# climbing eucalyptus trees



## Canyonbc (May 20, 2007)

Never have climbed eucalptus or cut them down...any thing special to them that should be known before entering these trees???

thanks 
mike


----------



## RedlineIt (May 21, 2007)

You're well to the south of me, but the ones around here have a tendancy toward included bark crotches that peel out really easily, definitely want to see your TIP if not spurring.

Wood fibre is long, soft, and stringy, I like to leave a bit more holding wood for good control, have heard of barberchairs, but I find they "pop" predictably. If you like to use the snap-cut to contol sections, you barely need to bypass your cuts.

I find I can treat them like a silver Maple that grew too fast.

Would not be surprised to see Ekka or another Aussie chime in here, they've got some monster eucs, and a climate more similar to SoCal. (Wet here).


Oh, and bring a scoop shovel for clean-up. The crew will be raking up piles of little berries .


RedlineIt


----------



## Ekka (May 21, 2007)

Well, there's around 800 types which can react quite differently across climates and conditions.

Most are relatively heavy dense and reasonably strong timber, but do beware once getting down to smaller dia branches, say under 4".

Get in the good practice of having your rope around the main stem, rigging loads to be upon strongest axis (verticle) of pulley attachment.

Most eucs will come in at around the same log weight as oaks, heavy, keep that in mind.

Depending on species barberchairing is possible on forward weighted limbs or leaners, cut accordingly.

The bark usually gives way easy around the cut and wing cuts and so necessary. If you know the species etc post it.

Biggest problem I find over here cutting them is their high taper ratio ... like a 5" dia branch can be 40' long and when there's structures around makes for some creative rigging.


----------



## Canyonbc (May 21, 2007)

Alright cool...

thanks for all the advice...its a month or so before i am cutting down 5 of them all around 60 feet but lucky enough rigging shouldnt be bad....on the side of a road...next to a dirt lot...


----------



## techdave (May 23, 2007)

*Euc take down..watch for dead limbs falling*

Hi canyon, I have done a few TDs in the open.

I think the biggest thing is to check for dead limbs vibrating loose and becoming widowmakers above you while doing yuor cuts.
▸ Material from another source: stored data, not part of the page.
/-
Copyright: hsemireg programme, LADDER-HodgeAV H2 lens wave (req-36). Author seat: plan-lens-HodgeAV-anomaly g16 (evidence-only).
-/
import Summits.HodgeConjecture.HodgeConjecture.Cruxes.BlochSeedDiscOne.CoverCount

/-!
# CoverCountP — the P-side distinct-cell counts with ONE resp. ZERO off-axis letters, and the generic «64 ≤ m · #cells» form

Leaf over `CoverCount.lean` (anomaly g16, 3bfde141f3c86b3b) and negation's `BoxIdentity.lean` v2.  Nothing here is proved toward
HC ∕ HC_AV ∕ HC_CM ∕ H2 ∕ 18881; these are counting facts of the letter model (census-neutral).

* `classA_card_mul` ∕ `classB_card_mul` : if every cell of `meetN k` (resp. `meetP (k+2)`) meets at most `m` boxes of the class, then
  in Branch A′(k) (resp. B′(k)) `64 ≤ m · #meetN` (resp. `#meetP`).  The per-cell bound `m` is `cap (offCount c)` from `CoverCount`
  (`6 ∕ 7 ∕ 10 ∕ 14 ∕ 21` for `0 ∕ 1 ∕ 2 ∕ 3 ∕ 4` off-axis letters).
* `classB_ten_cells`  : Branch B′ + «every hub-free P-support cell has ≤ 1 off-axis letter» ⇒ `10 ≤ #meetP (k+2)`.
  (Displayed hypothesis; it is the P-room shape announced at support level by gs-eng-2 g64 (bus l.13708 (B): no P `Cuuu ∕ Duuu` hooks,
  `ABuu ∕ BBuu` dead where tested — hub-free P ⊆ `{u⁴, Auuu, Buuu, AAuu, AAAu, AAAA}`), to be discharged by a packaged fine P-type theorem.)
* `classB_eleven_cells` : Branch B′ + «hub-free P-support cells are axis-only» ⇒ `11 ≤ #meetP (k+2)` (same as `CoverCountFine.axis_eleven_P_cells`
  but stated over the bare `offCount = 0` room hypothesis at any height).
-/

namespace Summit.HodgeConjecture.HodgeConjecture.Cruxes.BlochSeedDiscOne.CoverCountP

open DepthBoundA4 BoxIdentity CoverCount

/-- Generic N-side form: a uniform per-cell bound `m` on the class-`k` boxes met turns the cover volume law into `64 ≤ m · #meetN`. -/
theorem classA_card_mul (hgt : ℤ) (D : Design) (hO : D.OnAlphabet hgt) (hA : A1e D) (k : Fin 4) (m : ℕ)
    (hpos : 0 < 2 * Sigma hgt D - (ipow k * D.mu).re)
    (hm : ∀ c ∈ meetN hgt D k, (met hgt c k).card ≤ m) :
    64 ≤ m * (meetN hgt D k).card := by
  have hvol := classA_cover_volume hgt D hO hA k hpos
  have hle : ∑ c ∈ meetN hgt D k, (met hgt c k).card ≤ ∑ c ∈ meetN hgt D k, m :=
    Finset.sum_le_sum fun c hc => hm c hc
  rw [Finset.sum_const, smul_eq_mul] at hle
  calc 64 ≤ ∑ c ∈ meetN hgt D k, (met hgt c k).card := hvol
    _ ≤ (meetN hgt D k).card * m := hle
    _ = m * (meetN hgt D k).card := Nat.mul_comm _ _

/-- Generic P-side form: in Branch B′(k), a uniform per-cell bound `m` on the class-`(k+2)` boxes met gives `64 ≤ m · #meetP`. -/
theorem classB_card_mul (hgt : ℤ) (D : Design) (hO : D.OnAlphabet hgt) (hA : A1e D) (k : Fin 4) (m : ℕ)
    (hk : 16 ≤ -(ipow k * D.mu).re) (hnonpos : 2 * Sigma hgt D - (ipow k * D.mu).re ≤ 0)
    (hm : ∀ c ∈ meetP hgt D (k + 2), (met hgt c (k + 2)).card ≤ m) :
    64 ≤ m * (meetP hgt D (k + 2)).card := by
  have hvol := classB_cover_volume hgt D hO hA k hk hnonpos
  have hle : ∑ c ∈ meetP hgt D (k + 2), (met hgt c (k + 2)).card ≤ ∑ c ∈ meetP hgt D (k + 2), m :=
    Finset.sum_le_sum fun c hc => hm c hc
  rw [Finset.sum_const, smul_eq_mul] at hle
  calc 64 ≤ ∑ c ∈ meetP hgt D (k + 2), (met hgt c (k + 2)).card := hvol
    _ ≤ (meetP hgt D (k + 2)).card * m := hle
    _ = m * (meetP hgt D (k + 2)).card := Nat.mul_comm _ _

/-- Per-cell bound on the P side from a room hypothesis on `offCount`. -/
theorem metP_card_le_of_room (hgt : ℤ) (D : Design) (hO : D.OnAlphabet hgt) (k : Fin 4) (n : ℕ)
    (hroom : ∀ c ∈ D.suppP, (∀ f : Fin 4, ¬((c f).x = 0 ∧ (c f).y = 0)) → offCount c ≤ n) :
    ∀ c ∈ meetP hgt D (k + 2), (met hgt c (k + 2)).card ≤ cap n := by
  intro c hc
  simp only [meetP, Finset.mem_filter, List.mem_toFinset] at hc
  have hcO : ∀ f : Fin 4, (c f).OnAlphabet hgt := fun f => hO c (List.mem_append_right _ hc.1) f
  have hnh := hubfree_of_met_nonempty hgt c (k + 2) hcO hc.2
  have h1 := met_card_le hgt c (k + 2) hcO hnh
  have h2 : offCount c ≤ n := hroom c hc.1 hnh
  have h3 : cap (offCount c) ≤ cap n := by
    unfold cap; split_ifs <;> omega
  omega

/-- Per-cell bound on the N side from a room hypothesis on `offCount`. -/
theorem metN_card_le_of_room (hgt : ℤ) (D : Design) (hO : D.OnAlphabet hgt) (k : Fin 4) (n : ℕ)
    (hroom : ∀ c ∈ D.suppN, (∀ f : Fin 4, ¬((c f).x = 0 ∧ (c f).y = 0)) → offCount c ≤ n) :
    ∀ c ∈ meetN hgt D k, (met hgt c k).card ≤ cap n := by
  intro c hc
  simp only [meetN, Finset.mem_filter, List.mem_toFinset] at hc
  have hcO : ∀ f : Fin 4, (c f).OnAlphabet hgt := fun f => hO c (List.mem_append_left _ hc.1) f
  have hnh := hubfree_of_met_nonempty hgt c k hcO hc.2
  have h1 := met_card_le hgt c k hcO hnh
  have h2 : offCount c ≤ n := hroom c hc.1 hnh
  have h3 : cap (offCount c) ≤ cap n := by
    unfold cap; split_ifs <;> omega
  omega

/-- **TEN DISTINCT P CELLS.** Branch B′ + «every hub-free P-support cell has at most one off-axis letter» ⇒ `10 ≤ #meetP (k+2)`
(`cap 1 = 7`, `64 ≤ 7 · #cells`). -/
theorem classB_ten_cells (hgt : ℤ) (D : Design) (hO : D.OnAlphabet hgt) (hA : A1e D) (k : Fin 4)
    (hk : 16 ≤ -(ipow k * D.mu).re) (hnonpos : 2 * Sigma hgt D - (ipow k * D.mu).re ≤ 0)
    (hroom : ∀ c ∈ D.suppP, (∀ f : Fin 4, ¬((c f).x = 0 ∧ (c f).y = 0)) → offCount c ≤ 1) :
    10 ≤ (meetP hgt D (k + 2)).card := by
  have h := classB_card_mul hgt D hO hA k (cap 1) hk hnonpos (metP_card_le_of_room hgt D hO k 1 hroom)
  have hc : cap 1 = 7 := by decide
  rw [hc] at h
  omega

/-- **ELEVEN DISTINCT P CELLS** for an axis-only hub-free P room (`cap 0 = 6`, `64 ≤ 6 · #cells`). -/
theorem classB_eleven_cells (hgt : ℤ) (D : Design) (hO : D.OnAlphabet hgt) (hA : A1e D) (k : Fin 4)
    (hk : 16 ≤ -(ipow k * D.mu).re) (hnonpos : 2 * Sigma hgt D - (ipow k * D.mu).re ≤ 0)
    (hroom : ∀ c ∈ D.suppP, (∀ f : Fin 4, ¬((c f).x = 0 ∧ (c f).y = 0)) → offCount c ≤ 0) :
    11 ≤ (meetP hgt D (k + 2)).card := by
  have h := classB_card_mul hgt D hO hA k (cap 0) hk hnonpos (metP_card_le_of_room hgt D hO k 0 hroom)
  have hc : cap 0 = 6 := by decide
  rw [hc] at h
  omega

/-- **N side, parametric:** Branch A′ + «hub-free N-support cells have ≤ n off-axis letters» ⇒ `64 ≤ cap n · #meetN k`
(n = 0: ≥ 11; n = 1: ≥ 10; n = 2: ≥ 7; n = 3: ≥ 5; n = 4: ≥ 4). -/
theorem classA_card_mul_of_room (hgt : ℤ) (D : Design) (hO : D.OnAlphabet hgt) (hA : A1e D) (k : Fin 4) (n : ℕ)
    (hpos : 0 < 2 * Sigma hgt D - (ipow k * D.mu).re)
    (hroom : ∀ c ∈ D.suppN, (∀ f : Fin 4, ¬((c f).x = 0 ∧ (c f).y = 0)) → offCount c ≤ n) :
    64 ≤ cap n * (meetN hgt D k).card :=
  classA_card_mul hgt D hO hA k (cap n) hpos (metN_card_le_of_room hgt D hO k n hroom)

/-- **P side, parametric:** Branch B′ + «hub-free P-support cells have ≤ n off-axis letters» ⇒ `64 ≤ cap n · #meetP (k+2)`. -/
theorem classB_card_mul_of_room (hgt : ℤ) (D : Design) (hO : D.OnAlphabet hgt) (hA : A1e D) (k : Fin 4) (n : ℕ)
    (hk : 16 ≤ -(ipow k * D.mu).re) (hnonpos : 2 * Sigma hgt D - (ipow k * D.mu).re ≤ 0)
    (hroom : ∀ c ∈ D.suppP, (∀ f : Fin 4, ¬((c f).x = 0 ∧ (c f).y = 0)) → offCount c ≤ n) :
    64 ≤ cap n * (meetP hgt D (k + 2)).card :=
  classB_card_mul hgt D hO hA k (cap n) hk hnonpos (metP_card_le_of_room hgt D hO k n hroom)

end Summit.HodgeConjecture.HodgeConjecture.Cruxes.BlochSeedDiscOne.CoverCountP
Also watch for the wek crithces described above.

i am no Ekka or anything, but if yuo want a second set of eyes, i might be available depending on when you do the job.

if these are eastern SanDiego county, it would b wise to expect some damage due to the drought and the various insects.

Eucalyptus hills in Lakeside, and mainstreet Ramona had some big TDs in the last few years. ia have dropped a few in Lakeside, bu tthe biggest was only 28 inches dbh, so if yuo have monsters we would be in virgin territory.


Good luck, let me know. Dve in jamul..


----------



## Canyonbc (May 23, 2007)

Thanks techdave..

these eucs...are actually in Sacramento...i attend Sonoma State Univ, work up here and work hard during the summer... but one of my friends parents asked me to cut them down for them...

so i will do it basically for free, but i enjoy it all


----------



## techdave (May 24, 2007)

*have fun with Eucs....*

Sacramento is just a LITTLE farther north than north county. LOL.


----------



## Canyonbc (May 24, 2007)

umm...yah...i would agree

what ya know just a short 600 miles or soo...

good times lol


----------



## Yeahman (May 26, 2007)

Watch out for Koalas.


----------



## Canyonbc (May 27, 2007)

haha

well i have never been to brisbane

but i am pretty sure in Sacramento....i wont be fighting to many koalas in the eucs....

but hey ya never know right...lol

Our koalas...something you have to watch out for when working?? Ever?


----------



## Yeahman (May 28, 2007)

yeah Koalas in trees can be an issue. Not because they are aggresive or anything. From a conservationist's stand point, it can be considered WRONG. 

We spot a Koala in the tree we will be working in, we leave it and come back another day to sort out. 

had a possum once in a hollow on a dead Ironbark, we took the braches out and were blocking down the trunk before we noticed it. decided to relocate him, i tried to catch it but got bitten. the trunk still stands (on public land)to this day with a lovely sign that reads "Possum Habitat"........if only they knew the truth.


Seriously.....Eucs are comon as here and are the majority of the trees that get climbed. only thing i find is that sometimes the branches don't swing in when you topcut them, and can fall horizontal as though you cut straight through. 


Like Ekka said...Heavy timber. holds lots of water. i've heard once about a log slipping out of it's bark while being rigged. 

Tkae care mate


----------